- INSTRUCTIONS FOR THE TASK
Scan the entries below and extract each line with the word "most" in it.

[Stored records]
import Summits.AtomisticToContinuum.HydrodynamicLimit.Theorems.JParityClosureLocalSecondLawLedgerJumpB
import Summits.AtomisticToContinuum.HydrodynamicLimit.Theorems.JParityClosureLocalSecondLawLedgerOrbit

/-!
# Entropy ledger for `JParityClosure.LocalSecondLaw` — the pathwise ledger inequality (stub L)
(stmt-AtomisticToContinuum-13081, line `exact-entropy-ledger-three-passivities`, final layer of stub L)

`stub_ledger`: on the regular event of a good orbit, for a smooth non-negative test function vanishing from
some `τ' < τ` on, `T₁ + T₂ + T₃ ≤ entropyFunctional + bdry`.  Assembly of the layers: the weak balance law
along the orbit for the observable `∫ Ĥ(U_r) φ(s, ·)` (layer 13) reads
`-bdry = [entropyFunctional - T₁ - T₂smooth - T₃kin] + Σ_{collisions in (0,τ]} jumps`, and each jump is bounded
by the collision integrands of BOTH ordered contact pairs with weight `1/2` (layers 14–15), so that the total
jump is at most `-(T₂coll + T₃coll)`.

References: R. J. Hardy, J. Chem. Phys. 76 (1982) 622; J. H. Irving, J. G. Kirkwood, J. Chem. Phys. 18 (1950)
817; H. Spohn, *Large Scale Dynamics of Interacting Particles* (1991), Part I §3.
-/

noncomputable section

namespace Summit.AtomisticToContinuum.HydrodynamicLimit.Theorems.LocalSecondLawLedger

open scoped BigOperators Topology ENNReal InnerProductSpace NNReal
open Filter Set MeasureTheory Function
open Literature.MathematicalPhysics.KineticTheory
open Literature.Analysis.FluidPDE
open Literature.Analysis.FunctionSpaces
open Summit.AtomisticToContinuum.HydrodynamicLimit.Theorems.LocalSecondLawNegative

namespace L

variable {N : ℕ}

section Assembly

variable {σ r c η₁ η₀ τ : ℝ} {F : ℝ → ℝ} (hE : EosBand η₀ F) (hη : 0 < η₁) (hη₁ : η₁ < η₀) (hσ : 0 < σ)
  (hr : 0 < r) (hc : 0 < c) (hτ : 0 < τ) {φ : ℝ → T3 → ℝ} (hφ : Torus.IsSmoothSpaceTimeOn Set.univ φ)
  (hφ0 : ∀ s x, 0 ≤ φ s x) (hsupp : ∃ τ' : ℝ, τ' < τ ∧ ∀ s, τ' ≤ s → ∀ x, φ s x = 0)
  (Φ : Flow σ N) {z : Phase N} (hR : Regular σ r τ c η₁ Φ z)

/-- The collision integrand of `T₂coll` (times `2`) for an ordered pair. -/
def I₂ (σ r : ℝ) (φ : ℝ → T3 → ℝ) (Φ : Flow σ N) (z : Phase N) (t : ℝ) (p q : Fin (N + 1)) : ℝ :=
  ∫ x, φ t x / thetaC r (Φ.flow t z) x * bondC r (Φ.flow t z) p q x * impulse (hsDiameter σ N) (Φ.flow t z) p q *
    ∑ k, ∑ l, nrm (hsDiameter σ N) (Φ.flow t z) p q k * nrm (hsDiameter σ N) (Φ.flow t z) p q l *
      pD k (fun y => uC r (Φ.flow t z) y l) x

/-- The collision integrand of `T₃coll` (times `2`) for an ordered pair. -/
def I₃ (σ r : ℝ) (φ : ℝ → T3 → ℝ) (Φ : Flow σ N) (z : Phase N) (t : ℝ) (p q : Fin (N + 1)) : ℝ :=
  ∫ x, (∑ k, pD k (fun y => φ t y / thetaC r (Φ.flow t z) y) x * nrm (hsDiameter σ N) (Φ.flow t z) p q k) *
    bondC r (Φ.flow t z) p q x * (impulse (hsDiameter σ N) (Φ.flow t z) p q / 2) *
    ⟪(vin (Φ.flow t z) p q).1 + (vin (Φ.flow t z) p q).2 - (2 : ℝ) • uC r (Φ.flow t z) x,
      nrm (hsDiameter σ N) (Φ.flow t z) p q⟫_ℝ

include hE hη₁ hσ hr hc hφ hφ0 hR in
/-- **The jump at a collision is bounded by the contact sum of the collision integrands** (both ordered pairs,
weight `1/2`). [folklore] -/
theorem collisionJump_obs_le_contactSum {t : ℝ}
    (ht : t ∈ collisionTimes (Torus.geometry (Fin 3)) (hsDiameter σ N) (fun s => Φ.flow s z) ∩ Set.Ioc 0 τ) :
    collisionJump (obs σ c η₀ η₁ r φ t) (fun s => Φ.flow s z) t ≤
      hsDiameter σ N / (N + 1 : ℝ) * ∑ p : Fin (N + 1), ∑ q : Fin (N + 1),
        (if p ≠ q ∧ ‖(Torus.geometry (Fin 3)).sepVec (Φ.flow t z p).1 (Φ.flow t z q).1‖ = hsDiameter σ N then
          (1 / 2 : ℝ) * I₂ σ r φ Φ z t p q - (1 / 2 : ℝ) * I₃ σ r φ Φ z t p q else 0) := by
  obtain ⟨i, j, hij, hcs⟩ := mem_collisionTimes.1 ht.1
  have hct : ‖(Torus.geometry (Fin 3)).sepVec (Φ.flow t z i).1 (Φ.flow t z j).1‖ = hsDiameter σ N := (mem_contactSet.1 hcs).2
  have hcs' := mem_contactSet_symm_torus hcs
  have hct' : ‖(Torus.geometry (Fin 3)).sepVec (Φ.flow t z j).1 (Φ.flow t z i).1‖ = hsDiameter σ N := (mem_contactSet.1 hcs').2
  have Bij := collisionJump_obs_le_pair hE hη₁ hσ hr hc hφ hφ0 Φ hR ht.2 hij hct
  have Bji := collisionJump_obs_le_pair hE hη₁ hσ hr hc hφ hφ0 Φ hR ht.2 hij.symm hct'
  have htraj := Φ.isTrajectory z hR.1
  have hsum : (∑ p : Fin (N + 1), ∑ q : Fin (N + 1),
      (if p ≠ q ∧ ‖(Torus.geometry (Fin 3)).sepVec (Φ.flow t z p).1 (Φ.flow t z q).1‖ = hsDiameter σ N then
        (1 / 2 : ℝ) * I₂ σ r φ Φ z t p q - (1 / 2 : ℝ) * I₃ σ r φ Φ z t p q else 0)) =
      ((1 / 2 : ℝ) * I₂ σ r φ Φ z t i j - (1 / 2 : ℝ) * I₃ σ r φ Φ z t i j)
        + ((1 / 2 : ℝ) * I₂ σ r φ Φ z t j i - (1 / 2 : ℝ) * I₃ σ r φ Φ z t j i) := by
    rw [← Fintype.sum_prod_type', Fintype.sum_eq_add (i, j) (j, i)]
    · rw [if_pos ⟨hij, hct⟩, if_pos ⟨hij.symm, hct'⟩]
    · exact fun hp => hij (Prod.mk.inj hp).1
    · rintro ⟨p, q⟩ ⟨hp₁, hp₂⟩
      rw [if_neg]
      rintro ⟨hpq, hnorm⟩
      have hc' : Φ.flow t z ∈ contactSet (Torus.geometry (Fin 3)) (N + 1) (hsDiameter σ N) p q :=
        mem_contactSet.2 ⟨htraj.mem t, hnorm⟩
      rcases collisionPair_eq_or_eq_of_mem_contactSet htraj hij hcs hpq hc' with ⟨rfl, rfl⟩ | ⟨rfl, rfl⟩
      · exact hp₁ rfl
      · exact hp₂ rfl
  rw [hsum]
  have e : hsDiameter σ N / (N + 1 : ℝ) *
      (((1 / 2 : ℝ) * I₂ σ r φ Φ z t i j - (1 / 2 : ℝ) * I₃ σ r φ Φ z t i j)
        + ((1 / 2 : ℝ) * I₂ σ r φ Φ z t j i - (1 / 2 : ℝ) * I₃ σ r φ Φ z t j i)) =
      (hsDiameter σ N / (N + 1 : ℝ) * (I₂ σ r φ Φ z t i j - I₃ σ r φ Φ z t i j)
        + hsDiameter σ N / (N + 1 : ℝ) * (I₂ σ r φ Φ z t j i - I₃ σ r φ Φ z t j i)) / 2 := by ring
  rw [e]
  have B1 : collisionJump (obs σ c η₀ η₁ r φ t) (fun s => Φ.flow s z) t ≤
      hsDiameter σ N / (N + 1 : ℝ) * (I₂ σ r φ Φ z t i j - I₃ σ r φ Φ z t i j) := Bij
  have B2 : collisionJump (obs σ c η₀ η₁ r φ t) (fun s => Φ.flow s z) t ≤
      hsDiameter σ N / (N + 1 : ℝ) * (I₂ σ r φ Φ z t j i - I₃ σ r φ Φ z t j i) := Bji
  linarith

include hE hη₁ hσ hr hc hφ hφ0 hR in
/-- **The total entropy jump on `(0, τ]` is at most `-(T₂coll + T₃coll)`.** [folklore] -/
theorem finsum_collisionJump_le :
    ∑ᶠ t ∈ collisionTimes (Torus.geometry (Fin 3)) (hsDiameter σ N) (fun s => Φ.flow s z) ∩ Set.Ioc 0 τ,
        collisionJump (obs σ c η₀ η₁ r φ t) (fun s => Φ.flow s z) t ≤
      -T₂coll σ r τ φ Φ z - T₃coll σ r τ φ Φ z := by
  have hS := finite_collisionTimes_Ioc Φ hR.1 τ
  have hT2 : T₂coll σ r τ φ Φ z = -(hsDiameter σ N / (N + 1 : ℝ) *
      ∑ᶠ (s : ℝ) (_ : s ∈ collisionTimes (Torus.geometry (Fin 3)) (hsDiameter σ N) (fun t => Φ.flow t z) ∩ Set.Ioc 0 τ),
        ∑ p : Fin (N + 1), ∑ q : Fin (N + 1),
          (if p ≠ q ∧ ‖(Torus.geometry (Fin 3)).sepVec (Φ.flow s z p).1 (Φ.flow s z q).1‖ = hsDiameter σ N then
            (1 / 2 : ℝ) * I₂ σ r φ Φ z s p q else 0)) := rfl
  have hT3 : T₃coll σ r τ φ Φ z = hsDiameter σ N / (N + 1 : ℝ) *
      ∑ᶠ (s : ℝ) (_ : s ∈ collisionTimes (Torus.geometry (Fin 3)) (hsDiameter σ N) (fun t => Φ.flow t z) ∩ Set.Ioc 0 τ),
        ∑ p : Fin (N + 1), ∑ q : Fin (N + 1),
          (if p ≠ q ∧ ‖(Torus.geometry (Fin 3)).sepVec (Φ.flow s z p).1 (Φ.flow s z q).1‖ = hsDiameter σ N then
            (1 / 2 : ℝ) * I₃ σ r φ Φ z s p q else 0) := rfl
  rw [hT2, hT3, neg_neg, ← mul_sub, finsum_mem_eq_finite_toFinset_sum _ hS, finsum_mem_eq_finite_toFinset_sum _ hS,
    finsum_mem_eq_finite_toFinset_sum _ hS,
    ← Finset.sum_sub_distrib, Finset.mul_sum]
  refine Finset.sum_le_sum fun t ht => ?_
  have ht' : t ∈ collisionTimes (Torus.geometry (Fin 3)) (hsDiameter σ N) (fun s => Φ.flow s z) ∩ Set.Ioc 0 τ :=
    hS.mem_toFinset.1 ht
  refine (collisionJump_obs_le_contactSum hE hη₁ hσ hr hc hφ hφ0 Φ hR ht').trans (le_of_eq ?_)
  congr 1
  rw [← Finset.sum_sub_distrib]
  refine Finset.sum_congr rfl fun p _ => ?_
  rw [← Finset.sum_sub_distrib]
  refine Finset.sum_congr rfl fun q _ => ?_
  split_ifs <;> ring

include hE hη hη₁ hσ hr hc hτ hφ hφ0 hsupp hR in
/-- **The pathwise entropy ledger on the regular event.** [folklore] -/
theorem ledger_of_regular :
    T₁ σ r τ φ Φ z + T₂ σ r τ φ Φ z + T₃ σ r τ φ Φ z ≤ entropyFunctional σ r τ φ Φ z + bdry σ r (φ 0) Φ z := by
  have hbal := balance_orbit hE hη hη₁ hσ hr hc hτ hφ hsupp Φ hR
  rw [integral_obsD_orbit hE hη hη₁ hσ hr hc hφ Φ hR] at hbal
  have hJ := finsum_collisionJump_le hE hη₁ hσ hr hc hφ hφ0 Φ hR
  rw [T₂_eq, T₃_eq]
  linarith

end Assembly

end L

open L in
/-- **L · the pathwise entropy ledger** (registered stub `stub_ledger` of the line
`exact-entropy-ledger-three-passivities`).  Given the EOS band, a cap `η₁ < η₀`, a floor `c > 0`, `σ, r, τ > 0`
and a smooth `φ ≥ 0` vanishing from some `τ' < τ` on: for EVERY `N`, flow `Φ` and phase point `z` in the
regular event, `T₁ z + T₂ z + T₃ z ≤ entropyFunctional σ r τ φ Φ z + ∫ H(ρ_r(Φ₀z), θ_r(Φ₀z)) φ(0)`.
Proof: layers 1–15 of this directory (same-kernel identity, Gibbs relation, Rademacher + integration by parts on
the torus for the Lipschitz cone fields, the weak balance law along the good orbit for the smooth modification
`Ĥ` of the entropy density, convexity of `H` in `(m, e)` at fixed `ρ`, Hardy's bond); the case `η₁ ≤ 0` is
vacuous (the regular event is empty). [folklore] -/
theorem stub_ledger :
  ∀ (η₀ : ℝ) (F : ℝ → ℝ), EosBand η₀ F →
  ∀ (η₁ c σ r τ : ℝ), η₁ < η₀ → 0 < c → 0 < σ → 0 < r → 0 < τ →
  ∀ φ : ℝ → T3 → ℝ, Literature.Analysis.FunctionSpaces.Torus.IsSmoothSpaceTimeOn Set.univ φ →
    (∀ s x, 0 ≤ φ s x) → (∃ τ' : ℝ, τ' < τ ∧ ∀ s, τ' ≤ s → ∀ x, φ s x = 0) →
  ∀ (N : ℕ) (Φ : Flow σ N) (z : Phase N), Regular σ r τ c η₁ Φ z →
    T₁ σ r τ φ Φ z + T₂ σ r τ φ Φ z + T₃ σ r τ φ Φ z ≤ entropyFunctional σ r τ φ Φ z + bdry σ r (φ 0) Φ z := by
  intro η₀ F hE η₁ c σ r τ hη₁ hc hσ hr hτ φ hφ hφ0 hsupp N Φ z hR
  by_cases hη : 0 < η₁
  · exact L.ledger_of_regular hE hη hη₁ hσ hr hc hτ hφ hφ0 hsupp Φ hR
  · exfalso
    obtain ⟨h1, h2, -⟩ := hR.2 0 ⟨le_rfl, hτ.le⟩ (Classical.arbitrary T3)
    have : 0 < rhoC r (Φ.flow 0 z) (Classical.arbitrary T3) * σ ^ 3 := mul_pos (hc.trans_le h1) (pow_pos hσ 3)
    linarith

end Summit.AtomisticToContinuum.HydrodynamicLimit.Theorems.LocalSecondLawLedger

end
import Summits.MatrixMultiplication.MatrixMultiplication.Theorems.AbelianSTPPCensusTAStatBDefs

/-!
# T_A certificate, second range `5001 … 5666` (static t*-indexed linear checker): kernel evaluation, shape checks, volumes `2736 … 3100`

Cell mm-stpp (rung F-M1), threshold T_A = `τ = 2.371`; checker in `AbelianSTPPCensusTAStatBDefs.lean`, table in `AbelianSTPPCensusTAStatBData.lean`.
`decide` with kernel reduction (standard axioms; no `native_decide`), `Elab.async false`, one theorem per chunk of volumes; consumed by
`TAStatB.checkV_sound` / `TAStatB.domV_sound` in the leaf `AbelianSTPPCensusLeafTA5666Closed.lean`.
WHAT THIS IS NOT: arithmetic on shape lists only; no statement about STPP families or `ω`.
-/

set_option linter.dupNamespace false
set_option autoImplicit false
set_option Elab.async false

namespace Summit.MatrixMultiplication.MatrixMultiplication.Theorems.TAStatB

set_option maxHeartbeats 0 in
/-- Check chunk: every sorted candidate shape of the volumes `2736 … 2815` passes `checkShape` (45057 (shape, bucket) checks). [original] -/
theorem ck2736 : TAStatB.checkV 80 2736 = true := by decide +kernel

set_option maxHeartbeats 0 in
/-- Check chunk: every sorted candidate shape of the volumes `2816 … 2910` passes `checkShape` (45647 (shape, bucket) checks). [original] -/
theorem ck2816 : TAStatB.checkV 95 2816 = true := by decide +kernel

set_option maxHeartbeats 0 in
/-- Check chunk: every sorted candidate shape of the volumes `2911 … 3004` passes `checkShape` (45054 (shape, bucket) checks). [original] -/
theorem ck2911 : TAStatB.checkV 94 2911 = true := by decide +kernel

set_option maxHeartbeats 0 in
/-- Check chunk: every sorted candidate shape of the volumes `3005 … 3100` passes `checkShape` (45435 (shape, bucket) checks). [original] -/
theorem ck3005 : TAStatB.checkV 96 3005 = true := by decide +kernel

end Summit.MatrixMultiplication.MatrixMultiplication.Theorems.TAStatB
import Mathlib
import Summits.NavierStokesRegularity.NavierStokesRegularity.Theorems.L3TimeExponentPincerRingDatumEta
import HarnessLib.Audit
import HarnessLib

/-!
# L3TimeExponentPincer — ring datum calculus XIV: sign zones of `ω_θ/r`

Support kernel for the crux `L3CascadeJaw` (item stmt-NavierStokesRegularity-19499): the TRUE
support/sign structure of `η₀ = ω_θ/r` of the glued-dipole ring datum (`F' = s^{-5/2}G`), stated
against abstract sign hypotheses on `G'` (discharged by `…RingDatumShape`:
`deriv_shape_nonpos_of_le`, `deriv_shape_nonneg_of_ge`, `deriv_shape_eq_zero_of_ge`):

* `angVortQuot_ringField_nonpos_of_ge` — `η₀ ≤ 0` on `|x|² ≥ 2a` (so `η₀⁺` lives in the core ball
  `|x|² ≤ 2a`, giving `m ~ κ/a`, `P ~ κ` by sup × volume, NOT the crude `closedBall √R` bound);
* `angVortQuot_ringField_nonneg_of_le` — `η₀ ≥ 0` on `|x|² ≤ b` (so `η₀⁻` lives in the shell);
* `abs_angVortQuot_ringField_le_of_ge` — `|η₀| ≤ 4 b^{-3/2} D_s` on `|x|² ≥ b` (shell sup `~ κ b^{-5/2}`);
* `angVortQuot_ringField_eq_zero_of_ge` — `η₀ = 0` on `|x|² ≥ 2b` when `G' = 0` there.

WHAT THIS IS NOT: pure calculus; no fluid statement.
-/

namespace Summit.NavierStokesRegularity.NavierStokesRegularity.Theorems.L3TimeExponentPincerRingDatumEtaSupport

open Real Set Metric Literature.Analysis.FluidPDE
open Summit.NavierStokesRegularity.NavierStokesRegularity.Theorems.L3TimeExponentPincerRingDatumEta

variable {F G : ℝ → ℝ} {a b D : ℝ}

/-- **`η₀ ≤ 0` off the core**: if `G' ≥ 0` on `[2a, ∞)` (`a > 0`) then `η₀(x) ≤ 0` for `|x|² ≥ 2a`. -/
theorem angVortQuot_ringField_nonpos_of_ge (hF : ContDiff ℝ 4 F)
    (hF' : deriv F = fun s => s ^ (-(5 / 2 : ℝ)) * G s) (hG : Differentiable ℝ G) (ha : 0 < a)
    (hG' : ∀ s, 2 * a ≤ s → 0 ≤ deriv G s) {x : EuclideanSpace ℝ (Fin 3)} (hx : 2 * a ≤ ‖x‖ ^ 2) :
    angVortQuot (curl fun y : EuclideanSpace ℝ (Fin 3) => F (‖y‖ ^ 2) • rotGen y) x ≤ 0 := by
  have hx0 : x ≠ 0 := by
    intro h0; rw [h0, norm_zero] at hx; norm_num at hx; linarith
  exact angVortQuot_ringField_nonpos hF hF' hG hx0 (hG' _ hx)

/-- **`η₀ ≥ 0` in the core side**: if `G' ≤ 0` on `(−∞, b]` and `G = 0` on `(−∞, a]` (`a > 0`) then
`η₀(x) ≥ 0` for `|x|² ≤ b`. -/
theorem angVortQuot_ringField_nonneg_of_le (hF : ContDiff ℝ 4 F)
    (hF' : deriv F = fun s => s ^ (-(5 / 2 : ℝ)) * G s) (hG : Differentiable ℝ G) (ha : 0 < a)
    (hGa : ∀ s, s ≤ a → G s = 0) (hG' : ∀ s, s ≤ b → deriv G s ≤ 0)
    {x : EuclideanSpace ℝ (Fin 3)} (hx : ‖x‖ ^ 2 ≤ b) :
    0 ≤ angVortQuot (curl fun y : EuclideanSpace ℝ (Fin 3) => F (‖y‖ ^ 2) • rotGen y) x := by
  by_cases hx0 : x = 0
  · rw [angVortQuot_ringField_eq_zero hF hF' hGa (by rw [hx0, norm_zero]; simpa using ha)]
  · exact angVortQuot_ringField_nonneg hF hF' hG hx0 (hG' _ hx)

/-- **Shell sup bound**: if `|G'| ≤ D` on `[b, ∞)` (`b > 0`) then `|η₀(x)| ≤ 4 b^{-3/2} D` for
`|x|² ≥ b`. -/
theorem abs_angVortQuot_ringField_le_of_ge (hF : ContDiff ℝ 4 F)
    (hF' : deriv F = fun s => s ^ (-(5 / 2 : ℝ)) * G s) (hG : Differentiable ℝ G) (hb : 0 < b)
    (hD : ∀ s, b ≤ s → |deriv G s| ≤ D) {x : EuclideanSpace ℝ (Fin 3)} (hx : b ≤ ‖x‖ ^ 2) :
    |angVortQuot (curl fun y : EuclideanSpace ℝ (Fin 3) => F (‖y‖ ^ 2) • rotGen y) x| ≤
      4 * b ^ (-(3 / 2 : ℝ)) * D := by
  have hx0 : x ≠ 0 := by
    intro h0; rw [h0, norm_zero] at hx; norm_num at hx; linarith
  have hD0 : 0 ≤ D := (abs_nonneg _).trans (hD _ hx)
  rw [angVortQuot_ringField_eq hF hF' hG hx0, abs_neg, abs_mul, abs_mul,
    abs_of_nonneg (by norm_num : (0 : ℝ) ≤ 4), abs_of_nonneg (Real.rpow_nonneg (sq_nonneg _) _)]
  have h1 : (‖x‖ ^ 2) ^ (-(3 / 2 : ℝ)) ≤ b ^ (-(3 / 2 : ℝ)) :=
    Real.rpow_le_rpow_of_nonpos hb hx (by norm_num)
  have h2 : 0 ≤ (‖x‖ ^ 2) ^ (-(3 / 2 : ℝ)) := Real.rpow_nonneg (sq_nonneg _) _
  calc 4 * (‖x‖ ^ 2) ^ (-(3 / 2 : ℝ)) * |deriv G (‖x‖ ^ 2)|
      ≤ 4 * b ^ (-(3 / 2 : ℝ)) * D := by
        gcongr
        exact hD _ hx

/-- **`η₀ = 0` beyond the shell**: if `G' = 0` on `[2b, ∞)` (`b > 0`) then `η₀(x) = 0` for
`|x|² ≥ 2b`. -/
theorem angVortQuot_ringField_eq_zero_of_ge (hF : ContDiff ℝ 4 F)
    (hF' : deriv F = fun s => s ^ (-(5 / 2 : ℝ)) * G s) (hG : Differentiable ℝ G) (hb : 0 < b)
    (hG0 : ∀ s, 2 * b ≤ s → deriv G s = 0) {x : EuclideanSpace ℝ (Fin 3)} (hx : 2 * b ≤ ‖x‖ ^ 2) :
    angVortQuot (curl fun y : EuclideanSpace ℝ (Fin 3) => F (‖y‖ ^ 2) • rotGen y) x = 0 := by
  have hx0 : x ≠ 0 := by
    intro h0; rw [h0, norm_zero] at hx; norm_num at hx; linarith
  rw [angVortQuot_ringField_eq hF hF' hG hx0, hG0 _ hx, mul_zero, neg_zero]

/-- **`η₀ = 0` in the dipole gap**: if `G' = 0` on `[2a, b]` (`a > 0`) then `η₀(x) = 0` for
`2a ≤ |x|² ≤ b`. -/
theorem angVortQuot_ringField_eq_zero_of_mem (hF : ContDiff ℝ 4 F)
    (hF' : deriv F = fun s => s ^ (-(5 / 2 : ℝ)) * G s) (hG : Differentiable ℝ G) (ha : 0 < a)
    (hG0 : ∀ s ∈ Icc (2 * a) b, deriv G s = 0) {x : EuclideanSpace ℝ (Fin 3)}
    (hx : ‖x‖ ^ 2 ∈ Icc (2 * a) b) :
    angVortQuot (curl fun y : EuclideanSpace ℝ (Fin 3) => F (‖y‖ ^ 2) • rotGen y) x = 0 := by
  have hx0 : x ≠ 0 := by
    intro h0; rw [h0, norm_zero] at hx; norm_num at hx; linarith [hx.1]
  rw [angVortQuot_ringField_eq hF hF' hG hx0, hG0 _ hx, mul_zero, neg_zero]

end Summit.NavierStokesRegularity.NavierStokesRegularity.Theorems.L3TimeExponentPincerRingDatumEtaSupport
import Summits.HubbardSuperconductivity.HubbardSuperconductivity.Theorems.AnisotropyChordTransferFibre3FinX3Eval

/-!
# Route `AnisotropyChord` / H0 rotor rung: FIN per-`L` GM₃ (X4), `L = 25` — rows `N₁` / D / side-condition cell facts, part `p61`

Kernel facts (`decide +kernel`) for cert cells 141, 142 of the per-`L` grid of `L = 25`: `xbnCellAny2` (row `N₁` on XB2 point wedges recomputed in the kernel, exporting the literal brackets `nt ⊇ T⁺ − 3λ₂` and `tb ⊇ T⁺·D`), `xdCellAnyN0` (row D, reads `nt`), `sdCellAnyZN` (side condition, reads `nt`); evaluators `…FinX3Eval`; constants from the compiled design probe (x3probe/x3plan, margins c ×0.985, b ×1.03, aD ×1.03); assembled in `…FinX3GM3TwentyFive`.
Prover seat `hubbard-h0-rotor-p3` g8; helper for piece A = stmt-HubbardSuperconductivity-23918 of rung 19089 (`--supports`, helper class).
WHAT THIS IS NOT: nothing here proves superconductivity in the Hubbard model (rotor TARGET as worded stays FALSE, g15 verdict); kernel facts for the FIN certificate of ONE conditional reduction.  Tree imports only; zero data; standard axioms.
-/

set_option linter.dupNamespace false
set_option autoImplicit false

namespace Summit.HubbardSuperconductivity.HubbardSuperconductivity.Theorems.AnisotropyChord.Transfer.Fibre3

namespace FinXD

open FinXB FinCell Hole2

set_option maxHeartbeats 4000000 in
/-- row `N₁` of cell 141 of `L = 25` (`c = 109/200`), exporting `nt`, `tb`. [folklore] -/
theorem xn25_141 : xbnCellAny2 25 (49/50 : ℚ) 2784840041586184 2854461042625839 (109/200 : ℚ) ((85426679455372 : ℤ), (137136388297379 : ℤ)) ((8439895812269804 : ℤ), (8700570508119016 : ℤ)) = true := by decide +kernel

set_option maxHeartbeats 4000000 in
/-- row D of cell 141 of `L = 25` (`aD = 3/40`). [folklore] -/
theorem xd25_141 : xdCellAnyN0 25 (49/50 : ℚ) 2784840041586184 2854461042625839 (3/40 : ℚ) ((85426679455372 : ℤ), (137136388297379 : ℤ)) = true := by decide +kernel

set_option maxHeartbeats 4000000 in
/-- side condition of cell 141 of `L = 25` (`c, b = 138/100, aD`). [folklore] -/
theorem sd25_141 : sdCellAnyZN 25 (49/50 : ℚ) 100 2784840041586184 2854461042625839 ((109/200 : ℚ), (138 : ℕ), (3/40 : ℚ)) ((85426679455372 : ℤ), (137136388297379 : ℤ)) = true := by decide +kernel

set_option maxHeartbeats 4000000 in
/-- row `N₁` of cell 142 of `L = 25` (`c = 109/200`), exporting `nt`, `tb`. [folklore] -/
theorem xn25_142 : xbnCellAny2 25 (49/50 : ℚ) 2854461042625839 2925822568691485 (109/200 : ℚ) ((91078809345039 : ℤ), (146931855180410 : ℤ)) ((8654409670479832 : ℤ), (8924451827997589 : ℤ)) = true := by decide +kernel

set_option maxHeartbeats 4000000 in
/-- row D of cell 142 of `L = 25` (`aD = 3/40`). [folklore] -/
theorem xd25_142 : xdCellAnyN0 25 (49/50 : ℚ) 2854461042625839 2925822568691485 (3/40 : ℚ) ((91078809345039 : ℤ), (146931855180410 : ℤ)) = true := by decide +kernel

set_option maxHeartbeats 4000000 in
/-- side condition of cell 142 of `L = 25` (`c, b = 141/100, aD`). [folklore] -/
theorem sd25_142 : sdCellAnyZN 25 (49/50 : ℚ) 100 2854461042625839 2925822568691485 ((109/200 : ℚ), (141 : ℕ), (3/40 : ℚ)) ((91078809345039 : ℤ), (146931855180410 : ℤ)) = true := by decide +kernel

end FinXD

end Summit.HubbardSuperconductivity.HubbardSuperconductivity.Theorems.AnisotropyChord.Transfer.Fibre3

- SOLUTION FOR THIS TASK
jump is at most `-(T₂coll + T₃coll)`.
/-- **The total entropy jump on `(0, τ]` is at most `-(T₂coll + T₃coll)`.** [folklore] -/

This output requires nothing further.